While most successful gardeners don't collect data and make calculations on the efficiency (the ratio of output per unit of input) of their gardens, it can be an important way for urban gardeners to become more knowledgeable and aware of garden dynamics and ways to increase efficiency. It can also contribute to the design and improvement of larger projects, and provide input for discussions of government policy.
Tom Orum, Nancy Ferguson, Daniela Soleri, and I were inspired to measure inputs (including water, manure and labor) and outputs (weights and market value of produce) in our Tucson, Arizona, household gardens in the early-1980s, because so many people we talked to in Tucson thought that gardening in the Sonoran Desert was a hobby for people who could afford to pay exorbitant prices for produce in terms of their water bills.
We found that this assumption was not at all accurate. We worked in our gardens only 2-3 hours per week, and did not try to increase the value of produce by growing crops with high market value, yet the value of the produce from these gardens was about eight times the cost of the irrigation water (although the net returns provided a return on labor of only about $1.00 an hour).
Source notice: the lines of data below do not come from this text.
import Summits.Ventures.HodgeRepro.Tier4.LitMuInvariant

/-!
# LitMuInvariantApi — API of the μ-invariant `muInv` (Tier4/LitMuInvariant): scalars, the `ϖ^μ`-extraction, and
invariance under endomorphisms that are the identity mod `ϖ`

Blind re-derivation cell `pub-hodge-repro`, Tier-4 literature seat `t4-lit-4` (gen 0).  Target tree path
`lean/Summits/Ventures/HodgeRepro/Tier4/LitMuInvariantApi.lean`; imports `Tier4/LitMuInvariant` (Mathlib only below it).

Mathlib-level lemmas about the definition `muInv (G : MvPowerSeries σ A) = ⨅ m, addVal A (coeff m G)` over a DVR `A`
(the Iwasawa μ-invariant of an element of `A⟦Γ⟧ ≅ A⟦T_i⟧`), offered to LINE L2 (t4-plan-2, Skeleton v0.5) whose lemma
`muInv_map_eq_of_residue_comm` (t4-L2-p3) is the instance `σ = Fin d`, `A = O.A` of `muInv_map_eq_of_map_residue_eq`
below:

* `muInv_smul_pow` — `μ(ϖ^m • G) = m + μ(G)` for a uniformiser `ϖ`;
* `exists_smul_eq_of_muInv_eq_natCast` — `μ(G) = m < ∞` ⇒ `G = ϖ^m • G′` with `μ(G′) = 0`;
* `muInv_map_eq_of_map_residue_eq` — for an `A`-algebra endomorphism `Φ` of `A⟦T_i⟧` with `Φ(F) ≡ F (mod ϖ)` for every
  `F` (as maps to the residue field), `μ(Φ F) = μ(F)`: write `F = ϖ^μ F′`, `F′ ≢ 0`; `Φ F = ϖ^μ Φ(F′)` and `Φ(F′) ≡ F′ ≢ 0`.

Nothing about Hecke characters, measures or L-values is involved.  Nothing here says anything about the status of the
Hodge conjecture for CM abelian varieties, which is NOT proved.
-/

set_option autoImplicit false

namespace Summit.Ventures.HodgeRepro.Tier4.Lit.MuInvariant

open IsDiscreteValuationRing

variable {A : Type*} [CommRing A] [IsDomain A] [IsDiscreteValuationRing A] {σ : Type*}

/-- `μ(ϖ^m • G) = m + μ(G)` for a uniformiser `ϖ`. -/
theorem muInv_smul_pow {ϖ : A} (hϖ : Irreducible ϖ) (m : ℕ) (G : MvPowerSeries σ A) :
    muInv (ϖ ^ m • G) = (m : ℕ∞) + muInv G := by
  unfold muInv
  rw [ENat.add_iInf]
  refine iInf_congr fun n => ?_
  rw [MvPowerSeries.coeff_smul, addVal_mul, addVal_pow, addVal_uniformizer hϖ, nsmul_eq_mul, mul_one]

/-- the `ϖ^m`-extraction: `μ(G) = m` (a natural number) gives `G = ϖ^m • G′` with `μ(G′) = 0`. -/
theorem exists_smul_eq_of_muInv_eq_natCast {ϖ : A} (hϖ : Irreducible ϖ) {G : MvPowerSeries σ A} {m : ℕ}
    (h : muInv G = m) : ∃ G' : MvPowerSeries σ A, G = ϖ ^ m • G' ∧ muInv G' = 0 := by
  have hdvd : ∀ n : σ →₀ ℕ, ϖ ^ m ∣ MvPowerSeries.coeff n G := by
    intro n
    rw [← addVal_le_iff_dvd, addVal_pow, addVal_uniformizer hϖ, nsmul_eq_mul, mul_one, ← h]
    exact iInf_le _ n
  choose q hq using hdvd
  let G' : MvPowerSeries σ A := q
  have hq' : ∀ n : σ →₀ ℕ, MvPowerSeries.coeff n G' = q n := fun _ => rfl
  have hG : G = ϖ ^ m • G' := by
    apply MvPowerSeries.ext
    intro n
    rw [MvPowerSeries.coeff_smul, hq']
    exact hq n
  refine ⟨G', hG, ?_⟩
  have hμ : muInv (ϖ ^ m • G') = (m : ℕ∞) + muInv G' := muInv_smul_pow hϖ m G'
  rw [← hG, h] at hμ
  have hm : (m : ℕ∞) ≠ ⊤ := ENat.coe_ne_top m
  have h0 : (m : ℕ∞) + 0 = (m : ℕ∞) + muInv G' := by rw [add_zero]; exact hμ
  exact (ENat.add_right_injective_of_ne_top hm h0).symm

/-- **μ is invariant under an `A`-algebra endomorphism which is the identity mod `ϖ`**: if
`Φ : A⟦T_i⟧ →ₐ[A] A⟦T_i⟧` satisfies `map (residue A) (Φ F) = map (residue A) F` for every `F`, then
`μ(Φ F) = μ(F)`.  (LINE L2's `muInv_map_eq_of_residue_comm`, t4-L2-p3, is the case `σ = Fin d`, `A = O.A`.) -/
theorem muInv_map_eq_of_map_residue_eq (Φ : MvPowerSeries σ A →ₐ[A] MvPowerSeries σ A)
    (hΦ : ∀ F, MvPowerSeries.map (IsLocalRing.residue A) (Φ F) = MvPowerSeries.map (IsLocalRing.residue A) F)
    (F : MvPowerSeries σ A) : muInv (Φ F) = muInv F := by
  obtain ⟨ϖ, hϖ⟩ := exists_irreducible A
  rcases eq_or_ne F 0 with rfl | hF
  · rw [map_zero]
  -- `μ(F) = m < ∞`
  have hne : muInv F ≠ ⊤ := (muInv_ne_top_iff F).mpr hF
  obtain ⟨m, hm⟩ := ENat.ne_top_iff_exists.mp hne
  obtain ⟨G, rfl, hG⟩ := exists_smul_eq_of_muInv_eq_natCast hϖ hm.symm
  -- `Φ(ϖ^m • G) = ϖ^m • Φ G`
  have hΦG : Φ (ϖ ^ m • G) = ϖ ^ m • Φ G := by
    rw [MvPowerSeries.smul_eq_C_mul, MvPowerSeries.smul_eq_C_mul, map_mul]
    congr 1
    exact Φ.commutes (ϖ ^ m)
  rw [hΦG, muInv_smul_pow hϖ, muInv_smul_pow hϖ, hG]
  congr 1
  -- `μ(Φ G) = 0` since `Φ G ≡ G ≢ 0 (mod ϖ)`
  rw [muInv_eq_zero_iff_map_residue_ne_zero, hΦ G, ← muInv_eq_zero_iff_map_residue_ne_zero]
  exact hG

end Summit.Ventures.HodgeRepro.Tier4.Lit.MuInvariant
In addition, the gardens supplied significant proportions of the Recommended Dietary Allowances (RDAs) for 10 nutrients, including over 50% of the RDAs for vitamins A and C for more than 6 months out of the year. Yields over 3 and 2.5 years in these small (77.4 and 58.3 m2) gardens were 1.2-6.5 kg/m2, compared with commercial vegetable production in the United States which averaged about 1.7 kg/m2 at the time of our study. These findings of the nutritional, economic, and agronomic efficiency of gardens are supported by other studies of gardens and small-scale intensive agriculture.
In dryland cities water is often the most expensive input in terms of money, time, and/or equipment to extract or deliver it. A key to improving overall efficiency is, therefore, increased water efficiency, in terms of the amount produced (measured as weight, market value or nutrients) per unit of water used (measured as volume, cost, or cost of labor to obtain and apply it).
Overall water costs can be reduced by adjusting cropping patterns to increase production in seasons when efficiency of output per unit of irrigation water is the highest. For example in one of our Tucson gardens rainfall supplied only 5% of the total water input in the hot, dry spring (April-June), 16% in the hot, wet summer (July-September), and 24% in the cooler, drier fall (October-December), but 53% in the cool, wet winter (January-March). Yet many people first coming to Tucson think only of planting in the spring. Storing food grown in periods of high water use efficiency for consumption during periods of low efficiency can also increase overall efficiency. The amount of water that needs to be imported into the household can be reduced by harvesting rainwater, and gray water can also be recycled.
Evapotranspiration (ET) can be reduced by reducing evaporation from the soil and leaf surfaces, and transpiration from plants in excess of that which occurs when crop requirements for water are fully met. Evaporation from the soil surface can be reduced by flooding diked beds quickly or by trickle irrigation, rather than watering the surface slowly or sprinkling. Applying water only to the root zone by subsurface irrigation, for example by filling buried pots with water, also reduces evaporation. Mulching, shading and windbreaks can reduce ET and materials from the garden, like sunflower stalks, carizo canes, tree branches and palm fronds can be used to construct them. Runoff can be reduced by increasing infiltration with diked beds or sunken beds that hold water in the garden, and by mulching to increase infiltration. In addition to not over-watering, deep percolation can be reduced by increasing soil water-holding capacity. The main way to do this is by adding organic matter, although in very sandy soils more clayey soil can be mixed in.
Composting is the most readily available source of organic matter, and composting is, therefore, a very important part of any urban garden. Making compost in dryland cities does not have to be labor and water-use intensive. Compost piles can be constructed whenever sufficient material has been accumulated, wet down and covered with soil, branches or palm fronds to reduce evaporation, and left until finished. While the outside layer of such a pile won't be broken down, the rest of it will.